Others still came, their path forced
In clambering over the
lying dead
Or wounded - only for them to hit
a solid wall of
leaden gunnery.
More and more
they shouldered
Against a biting
wind - the more
Killed, the more
that walked
Out to take their
death it seemed.
Not one could get
to the trenches
As the artillery
shook the woods.
Still they piled
into thousands
To form a human
hill of death.
Demented or
determined depended
On a view point
of opposition -
Then elsewhere
success, as German
Soldiers broke into a
British trench.
Defence by
bombers halted
The attempt -
under this some
Could still crawl, all to surrender,
With prisoners
easily taken.
Techniques of
those men captured
Included ones who
pretended
To be glad to
fall into hands -
in thought of
improved treatments.
A German Corporal
Williamson
Encountered,
spoke English well -
Despite caution
to hear his 'yarns'
What he said was held in belief.
Advised of their objective, orders
They had been
given were to take
The chalk pit at
any sacrifice -
This they tried,
to fail in heavy cost.
by Jamie Mann.
Anon.,1915. German
Defeat At Loos - a Soldier's letter. The Daily Telegraph, [online] 19 October.
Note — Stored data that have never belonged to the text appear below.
/-!
# PercRepro — the diagonal shadow form from the selection conjecture: the wrapper (night-2, gen 5)

`Night2ShadowStep.lean` proves the inductive step for loopless matroids of rank `q + 2`.  This file supplies the
bookkeeping around it and assembles the induction:
* `shadowHall_of_Uq_empty`, `Uq_eq_empty_of_eRank_lt`: nothing to prove when there is no bottom set;
* truncation (`Matroid.truncate`, typer-2): `Uq M p q ⊆ Uq T p q`, `Yq T p q = Yq M p q`, the shadow is unchanged —
  `shadowHall_of_truncate`;
* loops: a loop `ℓ` doubles the shadow and at most doubles the family — `shadowHall_of_delete_loop`;
* the base level `q = 0` on a loopless matroid of rank `2`: the bottom family is `{∅}` and two elements of a base are
  two rank-`1` sets — `shadowHall_two_zero`;
* **`shadowHall_diag_of_selection`**: `DirectHullSelection → ∀ q M, ShadowHall M (q + 2) q (phiK (q + 2) q)` by induction on
  `(q, #E)` — hence, with `c025_of_shadowHall`, **C-025 at every diagonal `(q + 2, q)` follows from `DirectHullSelection`**
  (`c025_diag_of_selection`).
-/

open scoped Matroid

namespace PercRepro.Shadow

open Finset PerFlat ThmH

variable {α : Type} [DecidableEq α]

/-! ## No bottom sets -/

/-- The shadow condition is void when there is no bottom set. -/
theorem shadowHall_of_Uq_empty {M : Matroid α} [M.Finite] {p q : ℕ} {c : ℚ} (h : Uq M p q = ∅) :
    ShadowHall M p q c := by
  intro 𝒜 h𝒜
  rw [h, Finset.subset_empty] at h𝒜
  subst h𝒜
  simp

/-- A matroid of rank `< p` has no bottom set at `(p, q)`. -/
theorem Uq_eq_empty_of_eRank_lt {M : Matroid α} [M.Finite] {p q : ℕ} (h : M.eRank < (p : ℕ∞)) :
    Uq M p q = ∅ := by
  rw [Finset.eq_empty_iff_forall_notMem]
  intro B hB
  rw [mem_Uq] at hB
  have h1 : M.eRk ((gr M \ B : Finset α) : Set α) ≤ M.eRank := M.eRk_le_eRank _
  rw [hB.2.2] at h1
  exact absurd (lt_of_le_of_lt h1 h) (lt_irrefl _)

/-! ## Truncation -/

omit [DecidableEq α] in
/-- The truncation has the ground finset of `M`. -/
theorem gr_truncate (M : Matroid α) [M.Finite] (p : ℕ) : gr (PercRepro.Matroid.truncate M p) = gr M := by
  apply Finset.coe_injective
  rw [coe_gr, coe_gr, PercRepro.Matroid.truncate_ground]

/-- Bottom sets of `M` at `(p, q)` are bottom sets of the truncation to rank `p`. -/
theorem Uq_subset_truncate (M : Matroid α) [M.Finite] {p q : ℕ} (hqp : q < p) :
    Uq M p q ⊆ Uq (PercRepro.Matroid.truncate M p) p q := by
  intro B hB
  rw [mem_Uq] at hB ⊢
  rw [gr_truncate, PercRepro.Matroid.truncate_eRk, PercRepro.Matroid.truncate_eRk, hB.2.1, hB.2.2]
  refine ⟨hB.1, ?_, ?_⟩
  · exact min_eq_left (by exact_mod_cast hqp.le)
  · exact min_eq_left le_rfl

omit [DecidableEq α] in
/-- The middle level is unchanged by the truncation to rank `p`. -/
theorem Yq_truncate (M : Matroid α) [M.Finite] (p q : ℕ) :
    Yq (PercRepro.Matroid.truncate M p) p q = Yq M p q := by
  ext S
  unfold Yq
  rw [Finset.mem_filter, Finset.mem_filter, gr_truncate, PercRepro.Matroid.truncate_eRk]
  constructor
  · rintro ⟨hS, h1, h2⟩
    refine ⟨hS, lt_of_lt_of_le h1 (min_le_left _ _), ?_⟩
    rcases le_or_gt (M.eRk (S : Set α)) (p : ℕ∞) with h | h
    · rwa [min_eq_left h] at h2
    · rw [min_eq_right h.le] at h2
      exact absurd h2 (lt_irrefl _)
  · rintro ⟨hS, h1, h2⟩
    exact ⟨hS, by rw [min_eq_left h2.le]; exact h1, by rw [min_eq_left h2.le]; exact h2⟩

/-- The shadow of a family is unchanged by the truncation. -/
theorem shadow_truncate (M : Matroid α) [M.Finite] (p q : ℕ) (𝒜 : Finset (Finset α)) :
    shadow (PercRepro.Matroid.truncate M p) p q 𝒜 = shadow M p q 𝒜 := by
  ext S
  rw [mem_shadow, mem_shadow, Yq_truncate]

/-- The shadow condition descends from the truncation to rank `p`. -/
theorem shadowHall_of_truncate (M : Matroid α) [M.Finite] {p q : ℕ} (hqp : q < p) {c : ℚ}
    (h : ShadowHall (PercRepro.Matroid.truncate M p) p q c) : ShadowHall M p q c := by
  intro 𝒜 h𝒜
  have := h 𝒜 (h𝒜.trans (Uq_subset_truncate M hqp))
  rwa [shadow_truncate] at this

omit [DecidableEq α] in
/-- The truncation of a loopless matroid to rank `p ≥ 1` is loopless. -/
theorem truncate_loopless (M : Matroid α) [M.Finite] {p : ℕ} (hp : 1 ≤ p) (hloop : ∀ e ∈ M.E, M.Indep {e}) :
    ∀ e ∈ (PercRepro.Matroid.truncate M p).E, (PercRepro.Matroid.truncate M p).Indep {e} := by
  intro e he
  rw [PercRepro.Matroid.truncate_ground] at he
  rw [PercRepro.Matroid.truncate_indep_iff]
  exact ⟨hloop e he, by rw [Set.ncard_singleton]; exact hp⟩

/-! ## Loops -/

omit [DecidableEq α] in
/-- Adding a loop to a subset of the ground set does not change its rank. -/
theorem eRk_insert_loop {M : Matroid α} [M.Finite] {ℓ : α} (hℓ : ℓ ∈ M.E) (hl : ¬ M.Indep {ℓ}) {X : Set α}
    (hX : X ⊆ M.E) : M.eRk (insert ℓ X) = M.eRk X := by
  have hloop : M.IsLoop ℓ := Matroid.isLoop_of_not_isNonloop hℓ (fun h => hl (Matroid.indep_singleton.2 h))
  exact eRk_insert_eq_of_mem_closure hX (hloop.mem_closure X)

/-- Removing a loop from a subset of the ground set does not change its rank. -/
theorem eRk_erase_loop {M : Matroid α} [M.Finite] {ℓ : α} (hℓ : ℓ ∈ M.E) (hl : ¬ M.Indep {ℓ}) {X : Finset α}
    (hX : X ⊆ gr M) : M.eRk ((X.erase ℓ : Finset α) : Set α) = M.eRk (X : Set α) := by
  by_cases h : ℓ ∈ X
  · have h1 : M.eRk (insert ℓ ((X.erase ℓ : Finset α) : Set α)) = M.eRk ((X.erase ℓ : Finset α) : Set α) :=
      eRk_insert_loop hℓ hl (by rw [← coe_gr]; exact_mod_cast (Finset.erase_subset ℓ X).trans hX)
    rw [← h1, ← Finset.coe_insert, Finset.insert_erase h]
  · rw [Finset.erase_eq_of_notMem h]

/-- A family member with the loop removed is a bottom set of `M ＼ {ℓ}`. -/
theorem erase_mem_Uq_delete_loop {M : Matroid α} [M.Finite] {ℓ : α} (hℓ : ℓ ∈ M.E) (hl : ¬ M.Indep {ℓ}) {p q : ℕ}
    {B : Finset α} (hB : B ∈ Uq M p q) : B.erase ℓ ∈ Uq (M ＼ ({ℓ} : Set α)) p q := by
  rw [mem_Uq] at hB ⊢
  obtain ⟨hBg, hBq, hBc⟩ := hB
  have hX : ((B.erase ℓ : Finset α) : Set α) ⊆ M.E \ {ℓ} := by
    rw [Finset.coe_erase]
    exact Set.sdiff_subset_sdiff_left (by rw [← coe_gr]; exact_mod_cast hBg)
  refine ⟨?_, ?_, ?_⟩
  · rw [gr_delete]; exact Finset.erase_subset_erase ℓ hBg
  · rw [delete_singleton_eRk_eq hX, eRk_erase_loop hℓ hl hBg, hBq]
  · rw [gr_delete, erase_sdiff_erase]
    have hX' : (((gr M \ B).erase ℓ : Finset α) : Set α) ⊆ M.E \ {ℓ} := by
      rw [Finset.coe_erase]
      exact Set.sdiff_subset_sdiff_left (by rw [← coe_gr]; exact_mod_cast Finset.sdiff_subset)
    rw [delete_singleton_eRk_eq hX', eRk_erase_loop hℓ hl Finset.sdiff_subset, hBc]

/-- A middle-level set of `M ＼ {ℓ}` is a middle-level set of `M`, and so is the set with the loop added. -/
theorem mem_Yq_of_delete_loop {M : Matroid α} [M.Finite] {ℓ : α} (hℓ : ℓ ∈ M.E) (hl : ¬ M.Indep {ℓ}) {p q : ℕ}
    {S : Finset α} (hS : S ∈ Yq (M ＼ ({ℓ} : Set α)) p q) : ℓ ∉ S ∧ S ∈ Yq M p q ∧ insert ℓ S ∈ Yq M p q := by
  unfold Yq at hS ⊢
  rw [Finset.mem_filter, Finset.mem_powerset, gr_delete] at hS
  obtain ⟨hSg, h1, h2⟩ := hS
  have hℓS : ℓ ∉ S := fun h => (Finset.mem_erase.1 (hSg h)).1 rfl
  have hSg' : S ⊆ gr M := hSg.trans (Finset.erase_subset _ _)
  have hX : ((S : Finset α) : Set α) ⊆ M.E \ {ℓ} := by
    rw [← coe_gr, ← Finset.coe_erase]; exact_mod_cast hSg
  rw [delete_singleton_eRk_eq hX] at h1 h2
  have hins : M.eRk ((insert ℓ S : Finset α) : Set α) = M.eRk (S : Set α) := by
    rw [Finset.coe_insert]
    exact eRk_insert_loop hℓ hl (by rw [← coe_gr]; exact_mod_cast hSg')
  refine ⟨hℓS, ?_, ?_⟩
  · rw [Finset.mem_filter, Finset.mem_powerset]; exact ⟨hSg', h1, h2⟩
  · rw [Finset.mem_filter, Finset.mem_powerset, hins]
    exact ⟨Finset.insert_subset (by rw [← Finset.mem_coe, coe_gr]; exact hℓ) hSg', h1, h2⟩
P.4.
Col.3. Available at:
http://www.telegraph.co.uk/news/ww1-archive/11928883/Daily-Telegraph-October-19-1915.html
[Accessed: 19 October 2015].
Source: File: John
Kipling From
Wikipedia, the free encyclopedia [online] Available at: <https://en.wikipedia.org/ wiki/John_Kipling> [Accessed: 19 October 2015]
Mann, J., 2015. 100 years Ago - Poems by Jamie Mann. [letter] (Personal
communication, 19 October 2015).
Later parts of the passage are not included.